## What you have to do
Return each record shown beneath, word for word.

## Source information
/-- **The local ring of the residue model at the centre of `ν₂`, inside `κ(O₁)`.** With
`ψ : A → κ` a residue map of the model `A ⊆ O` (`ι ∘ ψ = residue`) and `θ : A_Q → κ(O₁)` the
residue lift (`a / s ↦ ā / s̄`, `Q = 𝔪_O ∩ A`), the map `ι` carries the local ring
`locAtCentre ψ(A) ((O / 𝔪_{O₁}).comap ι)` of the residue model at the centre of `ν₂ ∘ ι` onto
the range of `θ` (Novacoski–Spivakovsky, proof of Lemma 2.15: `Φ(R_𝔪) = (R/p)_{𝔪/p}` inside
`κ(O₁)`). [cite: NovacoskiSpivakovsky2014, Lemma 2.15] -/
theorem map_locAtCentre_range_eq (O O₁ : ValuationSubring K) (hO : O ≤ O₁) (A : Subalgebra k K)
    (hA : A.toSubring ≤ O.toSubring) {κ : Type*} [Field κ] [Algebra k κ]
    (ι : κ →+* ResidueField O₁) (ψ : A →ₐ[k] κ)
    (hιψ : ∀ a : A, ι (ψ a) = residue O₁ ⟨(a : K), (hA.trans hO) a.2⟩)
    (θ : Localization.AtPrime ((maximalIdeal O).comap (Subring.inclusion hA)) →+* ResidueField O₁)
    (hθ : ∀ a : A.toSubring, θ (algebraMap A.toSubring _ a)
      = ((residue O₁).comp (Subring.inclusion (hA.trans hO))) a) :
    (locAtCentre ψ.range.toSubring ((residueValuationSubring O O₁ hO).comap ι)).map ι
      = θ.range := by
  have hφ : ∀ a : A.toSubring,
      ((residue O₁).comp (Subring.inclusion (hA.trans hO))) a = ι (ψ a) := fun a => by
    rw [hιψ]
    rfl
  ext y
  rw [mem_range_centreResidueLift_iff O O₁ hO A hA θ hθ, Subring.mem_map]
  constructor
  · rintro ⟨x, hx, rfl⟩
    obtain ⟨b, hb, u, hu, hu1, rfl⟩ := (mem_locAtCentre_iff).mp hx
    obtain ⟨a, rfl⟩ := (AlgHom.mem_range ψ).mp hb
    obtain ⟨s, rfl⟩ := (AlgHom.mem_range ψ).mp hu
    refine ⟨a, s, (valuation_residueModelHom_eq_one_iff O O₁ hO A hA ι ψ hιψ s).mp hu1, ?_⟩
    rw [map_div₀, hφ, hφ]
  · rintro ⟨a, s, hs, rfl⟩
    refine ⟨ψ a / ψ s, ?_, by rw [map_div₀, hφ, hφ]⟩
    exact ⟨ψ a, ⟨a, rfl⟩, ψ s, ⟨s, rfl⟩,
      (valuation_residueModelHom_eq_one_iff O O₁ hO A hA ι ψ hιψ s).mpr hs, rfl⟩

## Response to the exercise
/-- **The local ring of the residue model at the centre of `ν₂`, inside `κ(O₁)`.** With
`ψ : A → κ` a residue map of the model `A ⊆ O` (`ι ∘ ψ = residue`) and `θ : A_Q → κ(O₁)` the
residue lift (`a / s ↦ ā / s̄`, `Q = 𝔪_O ∩ A`), the map `ι` carries the local ring
`locAtCentre ψ(A) ((O / 𝔪_{O₁}).comap ι)` of the residue model at the centre of `ν₂ ∘ ι` onto
the range of `θ` (Novacoski–Spivakovsky, proof of Lemma 2.15: `Φ(R_𝔪) = (R/p)_{𝔪/p}` inside
`κ(O₁)`). [cite: NovacoskiSpivakovsky2014, Lemma 2.15] -/
theorem map_locAtCentre_range_eq (O O₁ : ValuationSubring K) (hO : O ≤ O₁) (A : Subalgebra k K)
    (hA : A.toSubring ≤ O.toSubring) {κ : Type*} [Field κ] [Algebra k κ]
    (ι : κ →+* ResidueField O₁) (ψ : A →ₐ[k] κ)
    (hιψ : ∀ a : A, ι (ψ a) = residue O₁ ⟨(a : K), (hA.trans hO) a.2⟩)
    (θ : Localization.AtPrime ((maximalIdeal O).comap (Subring.inclusion hA)) →+* ResidueField O₁)
    (hθ : ∀ a : A.toSubring, θ (algebraMap A.toSubring _ a)
      = ((residue O₁).comp (Subring.inclusion (hA.trans hO))) a) :
    (locAtCentre ψ.range.toSubring ((residueValuationSubring O O₁ hO).comap ι)).map ι
      = θ.range := by
  have hφ : ∀ a : A.toSubring,
      ((residue O₁).comp (Subring.inclusion (hA.trans hO))) a = ι (ψ a) := fun a => by
    rw [hιψ]
    rfl
  ext y
  rw [mem_range_centreResidueLift_iff O O₁ hO A hA θ hθ, Subring.mem_map]
  constructor
  · rintro ⟨x, hx, rfl⟩
    obtain ⟨b, hb, u, hu, hu1, rfl⟩ := (mem_locAtCentre_iff).mp hx
    obtain ⟨a, rfl⟩ := (AlgHom.mem_range ψ).mp hb
    obtain ⟨s, rfl⟩ := (AlgHom.mem_range ψ).mp hu
    refine ⟨a, s, (valuation_residueModelHom_eq_one_iff O O₁ hO A hA ι ψ hιψ s).mp hu1, ?_⟩
    rw [map_div₀, hφ, hφ]
  · rintro ⟨a, s, hs, rfl⟩
    refine ⟨ψ a / ψ s, ?_, by rw [map_div₀, hφ, hφ]⟩
    exact ⟨ψ a, ⟨a, rfl⟩, ψ s, ⟨s, rfl⟩,
      (valuation_residueModelHom_eq_one_iff O O₁ hO A hA ι ψ hιψ s).mpr hs, rfl⟩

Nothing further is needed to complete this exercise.